1. Field of the Invention
The present invention relates to a method of manufacturing a semiconductor device with a gallium-nitride-based semiconductor structure.
2. Description of the Background Art
GaN-, AlGaN-, and InGaN-based semiconductor devices and other wide bandgap semiconductor devices have difficulty in achieving a low-resistance p-type semiconductor layer as compared to achieving an n-type semiconductor layer. It is also difficult for a p-type semiconductor layer to provide low contact resistance for electrode contact with as compared with an n-type semiconductor layer.
Besides, a metal electrode layer formed on a p-type semiconductor layer is often considered insufficient as a layered structure for long-term stable operation. For this reason, Japanese Patent Application Laid-open No. 10-209493, for example, discloses a lamination technique that provides good ohmic properties through the use of palladium (Pd) as a metal electrode layer and through heat treatment in a gas atmosphere containing oxygen. Furthermore, Japanese Patent Application Laid-open No. 11-54798, for example, discloses a technique for reducing a voltage drop through the intervention of a thickness-controlled surface-oxidized film between a GaN semiconductor layer and a metal electrode layer which form a semiconductor electrode layer.
A method of manufacturing such a GaN-based wide bandgap semiconductor device requires either heat treatment in a gas atmosphere containing oxygen at the time of the formation of a metal electrode layer, or the formation of an oxide film on the surface of a p-type GaN semiconductor layer which is to be a semiconductor electrode layer.

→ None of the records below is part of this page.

import Literature.AlgebraicGeometry.HodgeTheory.AtiyahClassTraceReal
import Literature.AlgebraicGeometry.HodgeTheory.ChernCharacterBetti
import Literature.AlgebraicGeometry.HodgeTheory.DirectImageTransport
import Literature.AlgebraicGeometry.HodgeTheory.GlobalInvariantCycles
import Literature.AlgebraicGeometry.HodgeTheory.LefschetzOneOne
import Literature.AlgebraicGeometry.KTheory.PullbackVectorBundle
import Literature.AlgebraicGeometry.Motives.FamiliesVHS
import HarnessLib

/-!
# The variational Hodge conjecture for the Chern character of a semiregular sheaf
# (Buchweitz–Flenner 2003, Thm. 5.1, `I = {1, 2}`; Perry 2026, Thm. 1.1 (2), global form)

Family `hodge`, layer `Literature/AlgebraicGeometry/HodgeTheory`. NAMED FACT (D-0014) requested by the
crux-plan of `stmt-HodgeConjecture-14522` (`defn-PolarisedK3TwinKuranishiFamily`, item (3): "Buchweitz–
Flenner 2003 Thm 5.1 as a NAMED FACT over these carriers: smooth proper deformation over a smooth germ,
`E₀` `{0,1}`-semiregular (tree `IsZeroOneSemiregular`) on the projective central fibre, flat transports
of `ch₁`, `ch₂` (in a `ChernCharacterBetti` `C`) of type `(1,1)`, `(2,2)` on all fibres ⇒ the transport
of `ch₂` lies in `algebraicClasses` of every nearby fibre") for the stub `SemiregularTwinVHC` of the line
`Cruxes/TwinTwistorTransport/Lines/semiregular-twin-hodge-locus.lean`. The module docstring of
`SemiregularityMap.lean` announced this fact "in its own file once relative families have carriers";
the carriers are now `Motives.IsSmoothProjectiveFamily`, `IsCohomologicallyLocallyTrivialOn` and
`transportFun` (`HodgeTheory/DirectImageCovering`, `DirectImageTransport`; Ehresmann is the tree's PROVED
`isCohomologicallyLocallyTrivialOn_univ_of_isSmoothProjectiveFamily`) and, for global flat sections,
`FiberClass` / `locusOfHodgeClasses` (`HodgeTheory/HodgeLocus`). Two named facts: the printed GERM form
(BF Thm. 5.1, partial Chern character `I = {1,2}`) and the printed GLOBAL form (Perry Thm. 1.1 (2), full
Chern character over a complex variety `S`) — the latter also serves STUB 2 `SemiregularVariationalHodge`
of the parallel line `Cruxes/HodgeSimilitudeAlgebraic/Lines/semiregular-twin-hecke-vhc.lean`.

## Source, verbatim (held text `paper:arxiv-math_9912245` = Compositio Math. 137 (2003), §5, read 2026-08-16)

§5 (p. 25 of the arXiv text): "Let `X` be a compact complex algebraic manifold […] a cohomology class
`α ∈ H^{p,p}(X, ℚ) := H^p(X, Ω^p_X) ∩ H^{2p}(X, ℚ)` is called algebraic if an appropriate multiple
`kα`, `k ∈ ℕ`, is represented by an algebraic cycle […] Let `π : X → S` be a deformation of a compact
algebraic manifold `X_0 = π⁻¹(0)` over a smooth germ `(S, 0)`. The local system `R^{2p}f_*(ℂ) ⊗ 𝒪_S`
carries then the natural Gauß–Manin connection. Assume that `α` is a horizontal section of
`R^p f_*(Ω^p_{X/S})` in the sense that `α` can be lifted locally to a horizontal section in
`R^{2p}f_*(Ω^{≥p}_{X/S}) ⊆ R^{2p}f_*(ℂ) ⊗ 𝒪_S` […] `ℰ_0` is called `I`-semiregular if the part of the
semiregularity map `σ_I : Ext²_{X_0}(ℰ_0, ℰ_0) → ∏_{p ∈ I} H^{p+1}(X_0, Ω^{p-1}_{X_0})` is injective.
**Theorem 5.1.** Let `π : X → S` be a deformation of a compact complex algebraic manifold `X_0` over a
smooth germ `S = (S, 0)` and set `X_s := π⁻¹(s)` for `s ∈ S`. Assume that `(α_p)_{p ∈ I}` is a horizontal
section in `∏_{p ∈ I} R^p π_*(Ω^p_{X/S})`. If there is an `I`-semiregular sheaf `ℰ_0` on `X_0` with
`α_p(0) = ch_p(ℰ_0) ∈ H^p(X_0, Ω^p_{X_0})`, `p ∈ I`, then `α_p(s) ∈ H^p(X_s, Ω^p_{X_s})` is algebraic for
all `s ∈ S` near `0` and each `p ∈ I`." Proof (p. 27): `ℰ_0` lifts to all infinitesimal neighbourhoods
(Prop. 5.9, Lemma 5.10), a versal deformation and "Artin's approximation theorem" give a coherent
`S`-flat `ℱ` on `X` inducing `ℰ_0`, and "the uniqueness of the horizontal lifting gives that
`α_p = ch_p(ℱ)` […] Hence `α_p(s) = ch_p(ℱ|X_s)` is algebraic for all `s ∈ S` near `0`".

Perry (arXiv:2604.00511, April 2026, UNREFEREED — tagged `[claim …]`; held text `paper:arxiv-2604.00511`,
read 2026-08-16), **Thm. 1.1**: "Let `f : X → S` be a smooth proper family of complex varieties. Let
`0 ∈ S(ℂ)` be a point and let `E_0 ∈ D_perf(X_0)` be a semiregular perfect complex with
`Ext^{<0}(E_0, E_0) = 0`. Assume that `B_0 ∈ H²(X_0, ℚ(1))` is an algebraic class such that
`w_0 = exp(B_0) · ch(E_0) ∈ ⊕_{k ≥ 0} H^{2k}(X_0, ℚ(k))` remains Hodge along `S`, i.e. lifts to a
global section `w` of the local system `⊕_{k ≥ 0} R^{2k}f_*ℚ(k)`. Then: (1) […] `E_0` deforms as a
twisted perfect complex over an étale neighborhood of `0` […] (2) The class `w_0` remains algebraic
along `S`, i.e. for every point `s ∈ S(ℂ)` the fiber `w_s ∈ ⊕_{k ≥ 0} H^{2k}(X_s, ℚ(k))` of `w` over
`s` is algebraic." It is the case `𝒞 = D_perf(X)` of Thm. 6.1, where "`S` is a complex variety"
(§1.3: "geometrically integral, separated, and finite type"), proved from Pridham's semiregularity
and [IHC-CY2]; Def. 2.4: "`E` is semiregular if `σ²_E : Ext²(E, E) → HH_{-2}(𝒞)` is injective",
Rem. 2.5: for `D_perf(X)` this "can be identified (after applying an HKR isomorphism) with the
semiregularity map of Buchweitz and Flenner" — so injectivity of the PART `(σ_0, σ_1)`
(`IsZeroOneSemiregular`) implies semiregularity.

## Rendering (the special case with carriers in the tree; hypotheses complete)

* The deformation: an ALGEBRAIC smooth projective family `π : 𝒳 ⟶ S` of relative dimension `n` over
  `ℂ` (`Motives.IsSmoothProjectiveFamily π n`: smooth of relative dimension `n`, proper, all fibres
  smooth projective) over a SMOOTH base (`AlgebraicGeometry.Smooth S.hom` — "smooth germ"), a
  cohomologically locally trivial open `U ⊆ S(ℂ)` (`IsCohomologicallyLocallyTrivialOn π U`, the
  conclusion of Ehresmann's theorem, giving the transport `transportFun` of `R^k π_* ℂ|_U`) and a base
  point `s₀ ∈ U`; its analytification over a small ball around `s₀` is a deformation of the compact
  algebraic manifold `X_{s₀}(ℂ)` over a smooth germ, and all fibres `X_t` are projective, so "algebraic
  class on `X_t`" is the tree's `algebraicClasses (fiberOver π t) p` (`ℂ`-span of cycle classes ⊇ the
  printed `ℚ`-multiples).
* `I = {1, 2}`: the printed `σ_{{1,2}} = (σ_0, σ_1) : Ext² → H²(X_0, 𝒪) × H³(X_0, Ω¹)` in the tree's
  numbering by FORM degree is `IsZeroOneSemiregular` (`AtiyahClassTraceReal.lean`: Mathlib's `Ext` in
  `X.Modules`, the tree's REAL Atiyah class and traces) of a finite locally free `ℰ_0`
  (`Motives.IsFiniteLocallyFree`; the paper allows coherent `ℰ_0`).
* "`(α_p)_{p ∈ I}` horizontal with `α_p(0) = ch_p(ℰ_0)`" ⟸ the flat transports `γ_* ch_p(ℰ_0)`
  (`p = 1, 2`) along every path `γ` in `U` from `s₀` are of Hodge type `(p, p)` on the fibre reached
  (`IsOfHodgeType`): over a ball this is a horizontal section of `R^{2p}π_*ℂ` lying in `F^p`
  (indeed in `H^{p,p}`) at every point, i.e. a horizontal lift of its image in `R^pπ_*Ω^p`. The Chern
  character is taken in a Chern character theory `C : ChernCharacterBetti` on `H^{2•}(–(ℂ); ℂ)`
  (hypothesis structure; intended instance the topological Chern character, which agrees with the
  paper's Atiyah-class `ch_p` in `H^p(X_0, Ω^p) ⊂ H^{2p}(X_0, ℂ)` up to the universal non-zero
  normalisation of degree `p`, immaterial for horizontality, Hodge type and algebraicity).
* Conclusion "algebraic for all `s` near `0`": there is an open `W`, `s₀ ∈ W ⊆ U` (a ball in the
  proof), such that for every `t ∈ W` and every path `γ` from `s₀` to `t` INSIDE `W` the transports of
  `ch_1(ℰ_0)`, `ch_2(ℰ_0)` (computed in `R^kπ_*ℂ|_W`) are algebraic on `X_t`.
* Perry's global form (`Perry2026_semiregular_remainsAlgebraic`): `S` a SMOOTH complex variety
  (`IsQuasiProjectiveOver S`, `IsIntegral S.left`, `Smooth S.hom` — smoothness is an extra hypothesis of
  the rendering), `B_0 = 0`, `E_0` finite locally free (so `Ext^{<0} = 0`) and `{0,1}`-semiregular; "a
  global section `w` of `⊕_k R^{2k}f_*ℚ(k)` lifting `ch(E_0)`" is a family of CONTINUOUS sections
  `s ↦ (s, w_k(s))` of the étalé spaces `FiberClass π (2k)` (all `k ≥ 0`), with values rational and of
  type `(k,k)` (`locusOfHodgeClasses`; "remains Hodge") and `w_k(s₀) = ch_k(E_0)` in `C`; conclusion:
  `w_k(s) ∈ algebraicClasses (X_s) k` for every `s ∈ S(ℂ)` and every `k` (the Tate twists `ℚ(k)` are
  degreewise non-zero scalars, immaterial).

## What is PROVED here (the last step of the printed proof of Thm. 5.1)

BF's proof (p. 27): infinitesimal liftings of `ℰ_0` (Prop. 5.9, Lemma 5.10), a versal deformation
and "Artin's approximation theorem" produce a coherent `S`-flat `ℱ` near `X_0` inducing `ℰ_0`; then
"the uniqueness of the horizontal lifting gives that `α_p = ch_p(ℱ)` […] Hence
`α_p(s) = ch_p(ℱ|X_s)` is algebraic". The final sentence is formalised on the tree's carriers for an
extension `ℱ` that is finite locally free on the total space `𝒳`:
`transportFun_ch_eq_ch_pullback_of_iso` (`γ_* ch_p(ℱ|X_s) = ch_p(ℱ|X_t)`: restrictions of the
global class `ch_p(ℱ)` are flat, `transportFun_map_fiberι`, and `ch` commutes with pull-back),
`transportFun_ch_mem_algebraicClasses_of_iso` (hence algebraic on the smooth projective `X_t`) and
`BuchweitzFlenner2003_variationalHodge_semiregular.conclusion_of_iso_pullback` (the conclusion of
the fact, with `W = U`, whenever `ℰ_0 ≅ ℱ|X_{s₀}`). The `ch₁`-half of the conclusion is, granted
the rational Lefschetz `(1,1)` theorem and rational descent of tube classes, free of deformation
theory (`….ch_one_of_lefschetzOneOne`). The EXISTENCE of the extension from `I`-semiregularity and
horizontality (BF §3 obstruction theory, §5 Prop. 5.9 / Lemma 5.10, versality, Artin
approximation) — the content of Thm. 5.1 — is not formalised: the fact stays a named fact.

## What is NOT here

Thm. 5.1 for other `I` (needs `Ω^q`, `q ≥ 2`: `defn-HodgeSheavesOmega`), for coherent / perfect
`ℰ_0`, Thm. 5.2 (semiregular subspaces, Bloch), the pro-representability results of BF §6–7; Perry's
conclusion (1) (the twisted deformation of `E_0`), `B_0 ≠ 0`, perfect complexes, the equivariant
Thm. 1.2 / 6.3 and the categorical Thm. 6.1; singular bases `S`.

## References

* [BuchweitzFlenner2003] R.-O. Buchweitz, H. Flenner, A semiregularity map for modules and applications
  to deformations, Compositio Math. 137 (2003), 135–210 (arXiv:math/9912245), §5 Thm. 5.1 and its proof.
* [Bloch1972Semiregularity] S. Bloch, Semi-regularity and de Rham cohomology, Invent. Math. 17 (1972)
  (the case `ℰ_0 = 𝒪_Z`, `Z` a semiregular local complete intersection; through BF Thm. 5.2).
* [Grothendieck1966deRham] A. Grothendieck, On the de Rham cohomology of algebraic varieties, Publ.
  Math. IHÉS 29 (1966), footnote 13 (the variational Hodge conjecture; cited through BF §5 "[Gro]").
* [Perry2026Semiregularity] A. Perry, The semiregularity theorem for equivariant noncommutative
  varieties, arXiv:2604.00511 (2026), Thm. 1.1 (2), Thm. 6.1, Def. 2.4, Rem. 2.5, §1.3.
* [VoisinHodgeI2002] C. Voisin, Hodge Theory and Complex Algebraic Geometry I, §9.2.1 (`R^kπ_*A`).
-/

noncomputable section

If a heat treatment process in a gas atmosphere containing oxygen is necessary in forming a metal electrode layer, metal species that can be used as high-melting-point metals, which are combined with Pd into a layered structure in order to ensure long-term stable operation at current densities as high as or more than 20 kA/cm2, are limited to those metals that are unaffected by oxidation caused by heat treatment in an oxygen atmosphere. This leads to a drawback that a layer-structure metal electrode layer cannot satisfactorily provide long-term stable operation.
The formation of an oxide film on the surface of a p-type GaN semiconductor layer, which is to be a semiconductor electrode layer, is implemented through the process of first removing an initial oxide film on the surface of a p-type semiconductor layer in an HF solution and then controlling the resultant oxide film to a sufficient level by immersion in hot water or oxidation in an oxygen atmosphere. Thus in an actual semiconductor laser element, a structure including an insulation film that is formed to provide a ridge structure for electrical and optical confinement has the problem that the insulation film may be removed, or reduced in thickness, during the process using a HF solution. This will change electrical and optical confinement conditions in a semiconductor laser, thus giving an adverse effect on the laser properties. In other words, there is a problem of degradation in the performance of a GaN-based semiconductor device.